Глядя на самый длинный в Москве мост, я заменяю слово "оленей" на
слово "машин". Метафора та же самая. Промчались дни мои как бы машин
косящих бег. Почему "косящих"? Разве у машин колеса косят? Машина
может нестись, лететь, мчаться. Но не может косить, как олень. Мандельштам находит
тут слово, присущее только бегу оленя, ноги сгибаются в прыжке, как бы косят. А
"оленей косящий бег" - срезает время, укорачивает его, как ножницами
ног режет, жизнь несется, исчезает. И почему-то с этими строками перед моим
взором возникает горбоносая неприступная Ахматова из дали моста, несущаяся в
воздухе облаком со своим "Бегом времени". А Мандельштам рубит воздух
одним взмахом ресницы. Срок счастья у него был короче, чем взмах ресницы!
Счастье -
это сей час есть!
Буквоеды-переводчики
всегда подчеркивают, что это вольный перевод Осипа Мандельштама 319-го сонета
Франческо Петрарки. Разумеется вольный. Невольник ничего сделать не может. А
Мандельштам выразил собою всю мировую поэзию. Гений как бы включает в себя весь
мир. Работает без оглядки на редакторов и цензоров. Свободно писать - это
значит писать как для самого себя! Итак, через Олешу я выхожу на Чехова, с
Чехова перескакиваю на Мандельштама, с Мандельштама перелетаю на Петрарку.
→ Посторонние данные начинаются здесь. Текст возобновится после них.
import Summits.Ventures.Crystal3D.Kissing125.SearchCheck3
import HarnessLib

/-!
# The run of the growth search at `κ = 7/32`, part 216 of 256 (computational, `native_decide`)

HONEST FRAMING (cell pub-crystal3d, K-path at `h = 5/4`): this is NOT a result printed by Hales.  It is his
METHOD (arXiv:1209.6043, Theorem 3: the main estimate + the classification of the contact graphs of kissing
configurations, in the tree's form of a verified interval-arithmetic growth search, `Literature/…/KissingSearch*.lean`)
RE-RUN at the separation `5/2` instead of `2h₀ = 2.52` (largest long-side cosine `κ = 1 − (5/4)²/2 = 7/32` instead of
`κ₀ = 1031/5000`).  The declarations are namespace-shadowing COPIES of the tree's declarations (same names, inside
`namespace Summit.Ventures.Crystal3D.Kissing125[.KissingSearch]`, original docstrings and citation tags kept — the tags
name the printed METHOD step each declaration implements); the diff to the originals is stated per file.  Generated by
`HOME/lean/kissing125/gen/mkfiles.py`; audit recipe in `HOME/lean/kissing125/README.md`.  Nothing here is asserted
about GAP(1.26) or any census.

THIS FILE: part `216` of the computation `∀ i < 256, checkPart 5 256 i 60 = true` for the 7/32 checker
(`SearchCheck*.lean`): the states of the depth-`5` frontier (`21 802` states at `7/32`; `17 556` in the tree's 128-part run
at `κ₀`) with index `≡ 216 (mod 256)`, each searched with fuel `60` — `256` parts so that a part carries about the node
count of a `κ₀` part of the tree's run (the 7/32 search has ≈ `2.05×` the nodes; pilot measurement by typer-bulk g6, farm
`#eval` of a counting twin: every leaf killed by propagation or accepted as FCC/HCP, no bisection needed).  Assembled in `SearchFinal.lean`.

## References
* T. C. Hales, *A proof of Fejes Tóth's conjecture on sphere packings with kissing number twelve*,
  arXiv:1209.6043 (2012): Definition 1, Theorem 2 (main estimate `d₃`), Theorem 3, Lemmas 7–10. [`Hales2012`]
* R. E. Moore, *Interval Analysis* (1966), Theorem 3.1, §4.4. [`Moore1966`]
-/

namespace Summit.Ventures.Crystal3D.Kissing125

open Literature.Geometry.DiscreteGeometry

namespace KissingSearch

/-- **Part `216` of `256` of the growth search at `κ = 7/32` returns `true`** (frontier depth `5`, fuel `60`).
[cite: Hales2012, Theorem 3 and Lemma 8] -/
theorem checkPart_eq_true_216 : checkPart 5 256 216 60 = true := by
  native_decide

end KissingSearch

end Summit.Ventures.Crystal3D.Kissing125


/-- **The two off-record columns**: at FIXED `q = 6` the floor decays like `≈ 0.3/(k ln k)` (rows at
`k = 10, 20, 50`), and WIDE `q` is provably non-competitive — at `(k, Q) = (2, 64), (10, 160), (1000, 8000)` every
`CW_Q`-method bound is strictly WEAKER than the tree's proved row. [cite: ChristandlLeGallLysikovZuiddam2025, Thm. 3.15 with eq. (5)] -/
theorem floor_columns_byName (K : Type) [Field K] (ω : ℝ) :
    (IsTMethodBound K (bigCwTensor K 6) 10 ω → (11.0128 : ℝ) ≤ ω) ∧
    (IsTMethodBound K (bigCwTensor K 6) 20 ω → (21.0051 : ℝ) ≤ ω) ∧
    (IsTMethodBound K (bigCwTensor K 6) 50 ω → (51.0015 : ℝ) ≤ ω) ∧
    (IsTMethodBound K (bigCwTensor K 64) 2 ω → omegaRect ℂ 1 2 1 < ω) ∧
    (IsTMethodBound K (bigCwTensor K 160) 10 ω → omegaRect ℂ 1 10 1 < ω) ∧
    (IsTMethodBound K (bigCwTensor K 8000) 1000 ω → omegaRect ℂ 1 1000 1 < ω) :=
  ⟨fun h => SaturationLadderDefectFloorFixedQ.omega10_bigCw_6 K h,
   fun h => SaturationLadderDefectFloorFixedQ.omega20_bigCw_6 K h,
   fun h => SaturationLadderDefectFloorFixedQ.omega50_bigCw_6 K h,
   fun h => SaturationLadderDefectFloorWide.omegaRect_one_two_one_lt_of_bigCw_64 K h,
   fun h => SaturationLadderDefectFloorWide.omegaRect_one_ten_one_lt_of_bigCw_160 K h,
   fun h => SaturationLadderDefectFloorWide.omegaRect_one_thousand_one_lt_of_bigCw_8000 K h⟩
/-- item stmt-CriticalPhenomena-1344 · crux · rank 4 · open · by planner
why it might fail: Existence of the full limit, O(3) invariance of the two-point kernel and inversion covariance are each open on ℤ³ (ICM2022 §8.4); scale ⇏ conformal in general (ScaleCovarianceNotMoebius) and the Ising exclusion of a Δ=2 virial current is non-rigorous.
sources: DuminilCopinICM2022, PolandRychkovVichi2019, ElshowkNakayamaRychkov2011, Literature.Barriers.CriticalPhenomena.ScaleCovarianceNotMoebius
[crux] r5 = MoebLim (IMPORTED COMPLEMENT, lowest rank): the critical Ising correlators on ℤ³ have a
non-degenerate pointwise scaling limit (ρ > 0 on (0,1], Δ > 0, S) that is Möbius covariant with
dimension Δ — the conjunct Ising3DConformalLimit minus clause (iii). Written verbatim as the
conjunct's definiens without '∧ HasNontrivialU4 S' so that other routes filing the same complement
attach here. This route does not attack existence, rotation or inversion covariance; it bets on the
covariance lines (IsingEuclidUpgrade r5/r6 = items 0637/0638, IsingCFTData r2 = 0665, cards
hyperoctahedral-rp-rigidity / inversion-first-moebius-from-translations). S may be taken 0 off
NonCoincident, so no coincident-configuration junk obstructs the existential. -/
@[route_item "route-CriticalPhenomena-PersistenceSpeed", crux]
def MoebiusLimit : Prop :=
  ∃ (ρ : ℝ → ℝ) (Δ : ℝ) (S : Literature.Probability.LatticeModels.CorrFamily 3), (∀ δ ∈ Set.Ioc (0:ℝ) 1, 0 < ρ δ) ∧ 0 < Δ ∧ Literature.Probability.LatticeModels.HasPointwiseScalingLimit (Literature.Probability.LatticeModels.criticalCorr 3) ρ S ∧ Literature.Probability.LatticeModels.IsNondegenerateTwoPoint S ∧ Literature.Probability.LatticeModels.IsMoebiusCovariant Δ S

/-- item stmt-CriticalPhenomena-18096 · assembly · rank 1 · open · by planner
sources: DuminilCopinICM2022, Newman1975
[assembly] BoundedBoundarySignal → U4OfBoundarySignal → MoebiusLimit → Ising3DConformalLimit (pure
logic over the covariance predicates). -/
@[route_item "route-CriticalPhenomena-PersistenceSpeed", crux]
def Assembly : Prop :=
  BoundedBoundarySignal → U4OfBoundarySignal → MoebiusLimit → Ising3DConformalLimit

/-! D-0027 §2.1 — DECIDING THEOREM (planner-authored via `route open/edit --closes-file`; by planner-plan-novel-CriticalPhenomena-Ising3DCon-3ad144fc-v2- 2026-08-17T12:33:44Z):
its hypotheses are this route's items and its conclusion the sub-problem Statement (glue_lint), and it elaborates with this file. -/

@[closes "route-CriticalPhenomena-PersistenceSpeed"] theorem closes (hA : Assembly) (hBBS : BoundedBoundarySignal) (hU4 : U4OfBoundarySignal)
    (hML : MoebiusLimit) : Ising3DConformalLimit :=
  hA hBBS hU4 hML

end Summit.CriticalPhenomena.Ising3DConformalLimit.Theses.PersistenceSpeed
Пушкин говорил, что одно из основных качеств таланта - быстрота ассоциаций, то
есть переходе с одной картины на сходную другую, моментальная реакция,
моментальное сравнение, пулеметные метафоры. Одним словом, где прошел художник,
там филологам нужно посапывать в тряпочку. У меня просто сумасшедшие
ассоциации. Как извержение вулкана. Как салют над Москвой-рекой, который я с
превеликим удовольствием наблюдаю из своего высокого окна, когда тысячи жителей
Марьина и Братаеева высыпают на мост, чтобы смотреть салют. А я вижу их всех,
вместе с морем остановившихся машин, мигающих желтыми огнями временной
остановки, вместе с пиршеством разноцветных огней над всей Москвой. Широта
охвата такова, что я вижу и Воробьевы горы, и Кремль, и Останкинскую башню, и
трубы ЗИЛа, и Сокольники, и Измайлово, и Кузьминки... Я вижу всю Москву, сидя
на своем творческом облаке. По времени написания или первой публикации эти
произведения располагаются в следующем порядке: Олеша - 1960, Чехов - 1892,
Мандельштам - 1934, Петрарка - 1327.
Сквозь
сильный туман я вижу только слабые очертания моста, который в эти минуты
напоминает мне взлетную полосу аэродрома.
Свои
сонеты Петрарка собрал в "Книгу Песен", состоящую из двух частей
"На жизнь Мадонны Лауры" (263 стихотворения) и "На смерть
Мадонны Лауры" (103 стихотворения), всего 366 стихотворений. Из них 317 -
сонеты, остальное приходится на канцоны (29), баллады, секстины и мадригалы.
За дождем
и снегом я люблю наблюдать из своего окна с высоты птичьего полета. Мост
соединяет меня с вечностью. Я налаживаю собственные мосты. Я ухожу по этому
мосту к Петрарке, потом к Чехову, Олеше, Мандельштаму, я волен в выборе
маршрута, меня баюкает утренний туман, и гудок белого теплохода не беспокоит.
Я вижу
Петрарку. Он сидит, не поднимая глаз, лицо его еще больше темнеет, и Лаура
прикусывает язык, словно наказывает себя за этот сухой отзыв. Ей хочется
положить руку на его пальцы, чтобы они перестали теребить аккуратные листочки,
чтобы обрели покой.
Олеша был
знаком с Осипом Эмильевичем. В "Ни дня без строчки" Мандельштам в
теплый день вышагивает в огромной шубе с крохотным камушком лица по Харькову.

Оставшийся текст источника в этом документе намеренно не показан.